◆ **Work request**
Here is the task for the records below: repeat exactly the lines from the one with "The reduction -/" to the one with "such that every", both included, and nothing else.

Segment Open

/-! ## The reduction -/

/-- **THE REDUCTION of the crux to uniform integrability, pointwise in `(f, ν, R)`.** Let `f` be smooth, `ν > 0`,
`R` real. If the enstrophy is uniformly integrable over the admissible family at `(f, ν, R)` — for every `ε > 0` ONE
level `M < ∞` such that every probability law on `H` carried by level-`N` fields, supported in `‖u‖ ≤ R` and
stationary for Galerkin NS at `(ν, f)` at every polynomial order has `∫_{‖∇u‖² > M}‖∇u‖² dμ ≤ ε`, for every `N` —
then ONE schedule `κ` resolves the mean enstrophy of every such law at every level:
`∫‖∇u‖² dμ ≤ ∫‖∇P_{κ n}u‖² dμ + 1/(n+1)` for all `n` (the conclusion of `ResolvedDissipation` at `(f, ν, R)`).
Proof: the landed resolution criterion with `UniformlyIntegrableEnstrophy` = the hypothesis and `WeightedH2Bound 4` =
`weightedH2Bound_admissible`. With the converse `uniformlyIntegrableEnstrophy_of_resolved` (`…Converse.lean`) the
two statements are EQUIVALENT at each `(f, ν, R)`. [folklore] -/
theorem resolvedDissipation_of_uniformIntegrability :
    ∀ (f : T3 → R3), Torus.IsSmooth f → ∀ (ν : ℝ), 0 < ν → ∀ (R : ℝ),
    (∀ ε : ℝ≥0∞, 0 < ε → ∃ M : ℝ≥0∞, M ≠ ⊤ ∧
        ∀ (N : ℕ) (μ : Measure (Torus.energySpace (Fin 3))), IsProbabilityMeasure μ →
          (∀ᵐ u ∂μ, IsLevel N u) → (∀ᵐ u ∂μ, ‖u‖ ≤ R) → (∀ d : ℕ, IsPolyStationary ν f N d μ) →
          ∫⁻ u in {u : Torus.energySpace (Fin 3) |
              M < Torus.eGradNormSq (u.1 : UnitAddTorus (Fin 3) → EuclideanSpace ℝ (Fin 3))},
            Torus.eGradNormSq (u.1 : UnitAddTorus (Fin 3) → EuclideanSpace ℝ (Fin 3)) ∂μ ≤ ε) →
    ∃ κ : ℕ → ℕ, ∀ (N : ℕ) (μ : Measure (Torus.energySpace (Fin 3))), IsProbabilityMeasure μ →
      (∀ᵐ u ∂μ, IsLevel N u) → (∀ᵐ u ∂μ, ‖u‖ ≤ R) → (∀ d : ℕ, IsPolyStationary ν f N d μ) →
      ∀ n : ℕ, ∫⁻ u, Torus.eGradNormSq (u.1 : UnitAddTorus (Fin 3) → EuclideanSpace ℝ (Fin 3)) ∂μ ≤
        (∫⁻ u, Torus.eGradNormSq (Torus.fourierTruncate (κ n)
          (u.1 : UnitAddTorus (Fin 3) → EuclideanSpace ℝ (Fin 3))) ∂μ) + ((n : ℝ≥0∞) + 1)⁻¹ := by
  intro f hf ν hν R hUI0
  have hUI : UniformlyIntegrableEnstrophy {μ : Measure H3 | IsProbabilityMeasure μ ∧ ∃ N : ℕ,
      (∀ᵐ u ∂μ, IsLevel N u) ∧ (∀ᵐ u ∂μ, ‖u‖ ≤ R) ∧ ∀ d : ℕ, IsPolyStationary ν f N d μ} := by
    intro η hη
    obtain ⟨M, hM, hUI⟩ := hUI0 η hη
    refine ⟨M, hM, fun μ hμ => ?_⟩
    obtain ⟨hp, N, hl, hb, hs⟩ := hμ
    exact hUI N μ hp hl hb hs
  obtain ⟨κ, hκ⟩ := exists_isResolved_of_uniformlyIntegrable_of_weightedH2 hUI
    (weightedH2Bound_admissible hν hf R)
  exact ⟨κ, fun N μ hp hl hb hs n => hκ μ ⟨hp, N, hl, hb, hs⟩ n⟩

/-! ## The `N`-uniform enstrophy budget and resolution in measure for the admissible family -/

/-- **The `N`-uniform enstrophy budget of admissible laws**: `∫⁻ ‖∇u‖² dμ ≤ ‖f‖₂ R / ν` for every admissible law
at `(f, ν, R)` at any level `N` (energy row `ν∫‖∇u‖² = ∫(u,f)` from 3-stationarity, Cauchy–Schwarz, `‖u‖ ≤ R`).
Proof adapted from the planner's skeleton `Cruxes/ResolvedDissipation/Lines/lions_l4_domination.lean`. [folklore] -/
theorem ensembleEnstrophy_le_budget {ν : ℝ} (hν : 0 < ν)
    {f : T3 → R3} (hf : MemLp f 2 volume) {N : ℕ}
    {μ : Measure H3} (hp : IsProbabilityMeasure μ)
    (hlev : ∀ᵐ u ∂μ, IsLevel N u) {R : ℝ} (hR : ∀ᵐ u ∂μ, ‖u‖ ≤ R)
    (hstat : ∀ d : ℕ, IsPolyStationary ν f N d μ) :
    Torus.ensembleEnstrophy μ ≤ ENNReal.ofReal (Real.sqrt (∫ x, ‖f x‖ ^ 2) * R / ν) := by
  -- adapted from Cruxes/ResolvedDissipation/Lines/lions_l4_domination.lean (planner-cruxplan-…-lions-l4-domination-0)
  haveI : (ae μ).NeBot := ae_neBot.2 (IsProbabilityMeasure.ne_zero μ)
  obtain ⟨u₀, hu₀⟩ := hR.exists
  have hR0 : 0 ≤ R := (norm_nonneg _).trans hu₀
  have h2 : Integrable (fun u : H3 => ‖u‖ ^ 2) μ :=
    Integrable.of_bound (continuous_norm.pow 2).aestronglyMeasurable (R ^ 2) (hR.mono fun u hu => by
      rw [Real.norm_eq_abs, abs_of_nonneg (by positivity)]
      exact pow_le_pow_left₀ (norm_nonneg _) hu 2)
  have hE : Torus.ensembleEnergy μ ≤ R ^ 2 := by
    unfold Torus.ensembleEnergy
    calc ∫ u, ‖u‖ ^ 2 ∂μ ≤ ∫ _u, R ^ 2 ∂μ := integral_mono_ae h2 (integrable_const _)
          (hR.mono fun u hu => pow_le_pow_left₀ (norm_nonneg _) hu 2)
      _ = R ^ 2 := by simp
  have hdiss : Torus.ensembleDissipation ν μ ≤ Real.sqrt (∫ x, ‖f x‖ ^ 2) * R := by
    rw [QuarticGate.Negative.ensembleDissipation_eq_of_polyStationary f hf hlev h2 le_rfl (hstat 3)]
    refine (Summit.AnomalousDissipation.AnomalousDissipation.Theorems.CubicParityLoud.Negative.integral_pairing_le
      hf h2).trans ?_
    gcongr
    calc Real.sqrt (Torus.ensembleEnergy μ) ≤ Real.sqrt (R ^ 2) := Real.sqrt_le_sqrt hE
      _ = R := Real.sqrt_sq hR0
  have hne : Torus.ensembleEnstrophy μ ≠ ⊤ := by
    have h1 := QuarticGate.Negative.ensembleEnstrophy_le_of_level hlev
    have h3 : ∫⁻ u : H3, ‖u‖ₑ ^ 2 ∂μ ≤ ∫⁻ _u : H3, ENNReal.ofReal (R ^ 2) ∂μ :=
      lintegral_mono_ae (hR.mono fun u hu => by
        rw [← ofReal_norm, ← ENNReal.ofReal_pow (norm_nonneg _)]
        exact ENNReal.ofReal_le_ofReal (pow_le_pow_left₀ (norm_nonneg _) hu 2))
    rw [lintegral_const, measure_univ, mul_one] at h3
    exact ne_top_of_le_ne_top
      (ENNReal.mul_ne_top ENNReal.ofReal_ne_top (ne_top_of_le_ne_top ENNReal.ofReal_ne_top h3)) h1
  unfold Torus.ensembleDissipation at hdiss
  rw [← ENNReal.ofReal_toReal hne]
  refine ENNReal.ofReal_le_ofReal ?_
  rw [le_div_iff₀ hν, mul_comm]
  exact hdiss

Segment Closed
Segment Open

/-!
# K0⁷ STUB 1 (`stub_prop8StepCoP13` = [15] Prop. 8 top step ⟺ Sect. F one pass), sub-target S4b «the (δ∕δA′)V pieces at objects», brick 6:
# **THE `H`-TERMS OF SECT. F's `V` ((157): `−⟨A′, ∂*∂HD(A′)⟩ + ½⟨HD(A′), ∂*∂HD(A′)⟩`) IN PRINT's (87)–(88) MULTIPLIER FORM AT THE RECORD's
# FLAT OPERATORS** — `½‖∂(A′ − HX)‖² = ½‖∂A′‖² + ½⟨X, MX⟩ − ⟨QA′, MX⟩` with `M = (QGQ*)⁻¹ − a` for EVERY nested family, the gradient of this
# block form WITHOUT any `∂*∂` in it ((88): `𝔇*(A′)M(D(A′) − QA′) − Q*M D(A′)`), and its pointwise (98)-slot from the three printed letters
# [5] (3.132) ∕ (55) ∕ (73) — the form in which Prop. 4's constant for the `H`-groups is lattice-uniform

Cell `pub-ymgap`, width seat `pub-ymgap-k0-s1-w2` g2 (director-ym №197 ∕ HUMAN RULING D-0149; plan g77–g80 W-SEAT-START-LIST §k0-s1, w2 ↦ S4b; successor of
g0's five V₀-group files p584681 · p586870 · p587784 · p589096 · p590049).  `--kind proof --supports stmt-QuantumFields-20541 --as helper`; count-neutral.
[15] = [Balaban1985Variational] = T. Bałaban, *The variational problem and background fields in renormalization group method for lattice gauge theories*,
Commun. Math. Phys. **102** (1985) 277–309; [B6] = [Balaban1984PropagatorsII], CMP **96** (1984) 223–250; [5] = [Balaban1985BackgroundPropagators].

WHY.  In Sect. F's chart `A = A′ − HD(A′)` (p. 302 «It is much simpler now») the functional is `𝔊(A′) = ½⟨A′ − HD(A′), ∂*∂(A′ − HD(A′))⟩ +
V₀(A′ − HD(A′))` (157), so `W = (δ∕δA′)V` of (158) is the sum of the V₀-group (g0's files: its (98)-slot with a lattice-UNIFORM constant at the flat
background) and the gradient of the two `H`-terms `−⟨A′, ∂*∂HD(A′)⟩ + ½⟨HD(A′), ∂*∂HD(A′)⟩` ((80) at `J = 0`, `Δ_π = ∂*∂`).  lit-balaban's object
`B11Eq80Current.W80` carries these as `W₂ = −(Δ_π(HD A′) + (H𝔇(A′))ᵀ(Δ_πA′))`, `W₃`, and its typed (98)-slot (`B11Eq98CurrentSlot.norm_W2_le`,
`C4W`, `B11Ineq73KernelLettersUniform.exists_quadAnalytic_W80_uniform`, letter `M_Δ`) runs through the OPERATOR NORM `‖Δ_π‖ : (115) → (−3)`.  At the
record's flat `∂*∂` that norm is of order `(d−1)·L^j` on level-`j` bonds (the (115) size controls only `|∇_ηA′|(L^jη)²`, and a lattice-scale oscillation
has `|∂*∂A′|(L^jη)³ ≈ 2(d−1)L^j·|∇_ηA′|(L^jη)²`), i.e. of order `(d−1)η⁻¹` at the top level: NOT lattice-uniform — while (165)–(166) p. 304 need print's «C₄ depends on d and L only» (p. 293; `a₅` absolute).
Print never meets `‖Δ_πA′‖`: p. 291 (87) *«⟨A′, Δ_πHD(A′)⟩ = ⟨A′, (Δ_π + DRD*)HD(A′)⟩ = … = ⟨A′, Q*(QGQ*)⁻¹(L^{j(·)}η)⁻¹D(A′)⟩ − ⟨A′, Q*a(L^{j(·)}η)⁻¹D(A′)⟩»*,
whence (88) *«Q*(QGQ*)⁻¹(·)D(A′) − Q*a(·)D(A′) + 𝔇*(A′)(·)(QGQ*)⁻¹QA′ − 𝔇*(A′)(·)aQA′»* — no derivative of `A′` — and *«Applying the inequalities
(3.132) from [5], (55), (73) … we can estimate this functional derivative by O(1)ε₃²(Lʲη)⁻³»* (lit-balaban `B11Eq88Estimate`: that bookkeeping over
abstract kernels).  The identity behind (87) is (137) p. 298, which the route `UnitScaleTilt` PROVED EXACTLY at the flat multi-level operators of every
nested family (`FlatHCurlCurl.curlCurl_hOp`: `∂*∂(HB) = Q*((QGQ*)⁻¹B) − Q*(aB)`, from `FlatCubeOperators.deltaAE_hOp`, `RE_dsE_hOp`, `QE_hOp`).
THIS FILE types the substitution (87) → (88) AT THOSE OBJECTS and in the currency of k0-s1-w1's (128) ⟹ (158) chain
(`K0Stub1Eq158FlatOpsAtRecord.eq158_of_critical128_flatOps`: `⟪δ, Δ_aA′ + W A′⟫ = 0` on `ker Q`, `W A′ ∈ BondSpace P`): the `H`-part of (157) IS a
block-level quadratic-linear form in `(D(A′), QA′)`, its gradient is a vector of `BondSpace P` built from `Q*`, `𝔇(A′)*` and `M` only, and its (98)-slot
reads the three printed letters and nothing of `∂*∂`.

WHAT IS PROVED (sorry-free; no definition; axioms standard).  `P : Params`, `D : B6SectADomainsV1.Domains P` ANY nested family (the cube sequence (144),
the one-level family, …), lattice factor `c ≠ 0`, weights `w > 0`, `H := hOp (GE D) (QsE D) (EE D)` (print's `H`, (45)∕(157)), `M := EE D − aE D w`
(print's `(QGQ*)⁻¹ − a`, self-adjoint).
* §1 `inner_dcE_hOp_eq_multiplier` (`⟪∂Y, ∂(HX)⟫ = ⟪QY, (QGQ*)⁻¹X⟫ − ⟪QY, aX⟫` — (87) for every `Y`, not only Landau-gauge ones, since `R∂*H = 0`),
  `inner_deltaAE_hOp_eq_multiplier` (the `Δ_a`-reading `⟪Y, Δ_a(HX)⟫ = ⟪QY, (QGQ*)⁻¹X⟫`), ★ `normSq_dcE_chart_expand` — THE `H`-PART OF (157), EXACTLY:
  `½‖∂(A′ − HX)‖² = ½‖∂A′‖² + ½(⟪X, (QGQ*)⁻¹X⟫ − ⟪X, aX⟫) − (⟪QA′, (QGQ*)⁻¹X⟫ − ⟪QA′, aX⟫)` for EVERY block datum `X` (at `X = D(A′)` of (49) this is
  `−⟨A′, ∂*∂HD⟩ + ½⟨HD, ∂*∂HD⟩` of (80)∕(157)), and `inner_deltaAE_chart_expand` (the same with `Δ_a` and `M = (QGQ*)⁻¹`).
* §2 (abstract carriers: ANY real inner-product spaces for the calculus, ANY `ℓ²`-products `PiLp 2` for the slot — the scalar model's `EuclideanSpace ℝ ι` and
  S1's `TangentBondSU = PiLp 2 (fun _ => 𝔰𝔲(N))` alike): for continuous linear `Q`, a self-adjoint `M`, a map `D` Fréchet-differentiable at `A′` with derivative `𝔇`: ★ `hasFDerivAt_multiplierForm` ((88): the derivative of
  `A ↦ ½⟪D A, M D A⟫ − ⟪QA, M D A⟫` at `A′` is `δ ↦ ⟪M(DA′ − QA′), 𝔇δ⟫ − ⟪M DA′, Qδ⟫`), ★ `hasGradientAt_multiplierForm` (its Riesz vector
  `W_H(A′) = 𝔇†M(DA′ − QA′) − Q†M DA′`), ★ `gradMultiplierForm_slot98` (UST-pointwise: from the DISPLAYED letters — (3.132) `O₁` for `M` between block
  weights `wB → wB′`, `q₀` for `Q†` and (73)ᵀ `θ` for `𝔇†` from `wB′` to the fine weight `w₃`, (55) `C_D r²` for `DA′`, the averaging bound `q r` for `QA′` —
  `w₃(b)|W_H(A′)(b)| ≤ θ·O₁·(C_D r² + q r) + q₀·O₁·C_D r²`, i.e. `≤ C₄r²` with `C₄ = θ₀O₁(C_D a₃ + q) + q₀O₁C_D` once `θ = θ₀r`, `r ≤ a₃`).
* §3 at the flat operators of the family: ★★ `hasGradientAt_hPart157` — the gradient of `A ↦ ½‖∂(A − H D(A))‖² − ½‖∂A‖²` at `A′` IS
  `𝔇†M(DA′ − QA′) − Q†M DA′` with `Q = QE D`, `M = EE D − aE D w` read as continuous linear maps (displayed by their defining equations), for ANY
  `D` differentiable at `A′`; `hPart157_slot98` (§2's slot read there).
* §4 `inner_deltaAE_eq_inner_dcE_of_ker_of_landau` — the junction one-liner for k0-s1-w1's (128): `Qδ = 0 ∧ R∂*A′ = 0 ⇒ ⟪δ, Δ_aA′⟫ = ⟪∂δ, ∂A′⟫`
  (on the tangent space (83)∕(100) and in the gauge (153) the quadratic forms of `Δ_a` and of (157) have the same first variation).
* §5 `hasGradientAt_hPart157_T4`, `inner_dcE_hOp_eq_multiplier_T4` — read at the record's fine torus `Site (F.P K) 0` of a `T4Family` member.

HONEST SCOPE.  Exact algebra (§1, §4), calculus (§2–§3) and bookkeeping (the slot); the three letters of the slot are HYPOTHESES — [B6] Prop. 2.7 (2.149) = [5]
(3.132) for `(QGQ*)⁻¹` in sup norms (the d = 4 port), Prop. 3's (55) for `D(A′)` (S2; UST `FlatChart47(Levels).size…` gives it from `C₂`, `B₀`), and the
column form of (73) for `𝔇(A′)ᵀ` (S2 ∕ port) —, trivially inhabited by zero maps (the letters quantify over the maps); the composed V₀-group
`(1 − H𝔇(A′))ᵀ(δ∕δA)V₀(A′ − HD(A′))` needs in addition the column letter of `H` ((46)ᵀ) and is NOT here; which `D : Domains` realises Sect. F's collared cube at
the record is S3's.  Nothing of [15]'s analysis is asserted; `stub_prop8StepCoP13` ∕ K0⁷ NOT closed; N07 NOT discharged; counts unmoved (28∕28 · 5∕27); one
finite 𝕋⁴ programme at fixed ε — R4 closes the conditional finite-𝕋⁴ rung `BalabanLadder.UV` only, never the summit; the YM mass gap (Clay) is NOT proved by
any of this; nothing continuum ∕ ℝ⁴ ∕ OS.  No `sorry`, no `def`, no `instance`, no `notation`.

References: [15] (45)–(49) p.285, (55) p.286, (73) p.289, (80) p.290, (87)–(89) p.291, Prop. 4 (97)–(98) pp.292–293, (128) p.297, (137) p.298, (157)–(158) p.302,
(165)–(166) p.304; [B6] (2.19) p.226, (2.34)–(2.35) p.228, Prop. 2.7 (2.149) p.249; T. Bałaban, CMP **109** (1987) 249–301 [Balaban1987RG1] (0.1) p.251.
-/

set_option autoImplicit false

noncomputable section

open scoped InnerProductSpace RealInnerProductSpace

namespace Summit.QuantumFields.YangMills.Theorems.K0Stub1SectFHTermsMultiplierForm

Segment Closed
Segment Open

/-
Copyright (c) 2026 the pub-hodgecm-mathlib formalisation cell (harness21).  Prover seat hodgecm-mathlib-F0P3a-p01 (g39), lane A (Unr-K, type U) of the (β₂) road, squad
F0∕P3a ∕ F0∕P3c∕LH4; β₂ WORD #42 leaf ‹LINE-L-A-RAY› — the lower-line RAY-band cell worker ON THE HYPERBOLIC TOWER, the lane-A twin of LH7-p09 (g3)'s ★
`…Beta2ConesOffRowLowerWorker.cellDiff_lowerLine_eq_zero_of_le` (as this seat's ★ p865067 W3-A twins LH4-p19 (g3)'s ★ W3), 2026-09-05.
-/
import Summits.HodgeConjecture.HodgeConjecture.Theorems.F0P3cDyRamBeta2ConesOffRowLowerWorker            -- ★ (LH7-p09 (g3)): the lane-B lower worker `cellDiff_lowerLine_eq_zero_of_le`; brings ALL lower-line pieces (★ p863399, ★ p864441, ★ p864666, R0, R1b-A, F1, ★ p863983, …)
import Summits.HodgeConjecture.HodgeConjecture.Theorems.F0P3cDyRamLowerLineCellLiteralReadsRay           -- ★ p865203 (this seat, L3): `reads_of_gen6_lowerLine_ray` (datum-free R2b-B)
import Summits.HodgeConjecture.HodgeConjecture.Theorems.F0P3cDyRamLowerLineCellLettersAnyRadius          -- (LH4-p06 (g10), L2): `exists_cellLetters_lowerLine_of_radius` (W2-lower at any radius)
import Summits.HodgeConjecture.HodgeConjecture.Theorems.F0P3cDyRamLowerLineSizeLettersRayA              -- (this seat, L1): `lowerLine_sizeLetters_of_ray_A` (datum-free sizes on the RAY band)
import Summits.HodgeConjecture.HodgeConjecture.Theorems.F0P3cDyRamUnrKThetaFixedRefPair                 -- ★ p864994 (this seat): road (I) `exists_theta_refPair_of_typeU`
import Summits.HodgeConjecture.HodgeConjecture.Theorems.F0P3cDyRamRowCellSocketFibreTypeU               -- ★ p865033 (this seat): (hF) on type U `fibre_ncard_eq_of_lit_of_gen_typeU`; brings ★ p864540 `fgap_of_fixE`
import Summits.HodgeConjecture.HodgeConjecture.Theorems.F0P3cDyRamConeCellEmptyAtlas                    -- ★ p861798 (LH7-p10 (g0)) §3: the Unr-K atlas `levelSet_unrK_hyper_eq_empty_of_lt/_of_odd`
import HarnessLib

Segment Closed

◆ **Answer to this exercise**
/-! ## The reduction -/

/-- **THE REDUCTION of the crux to uniform integrability, pointwise in `(f, ν, R)`.** Let `f` be smooth, `ν > 0`,
`R` real. If the enstrophy is uniformly integrable over the admissible family at `(f, ν, R)` — for every `ε > 0` ONE
level `M < ∞` such that every probability law on `H` carried by level-`N` fields, supported in `‖u‖ ≤ R` and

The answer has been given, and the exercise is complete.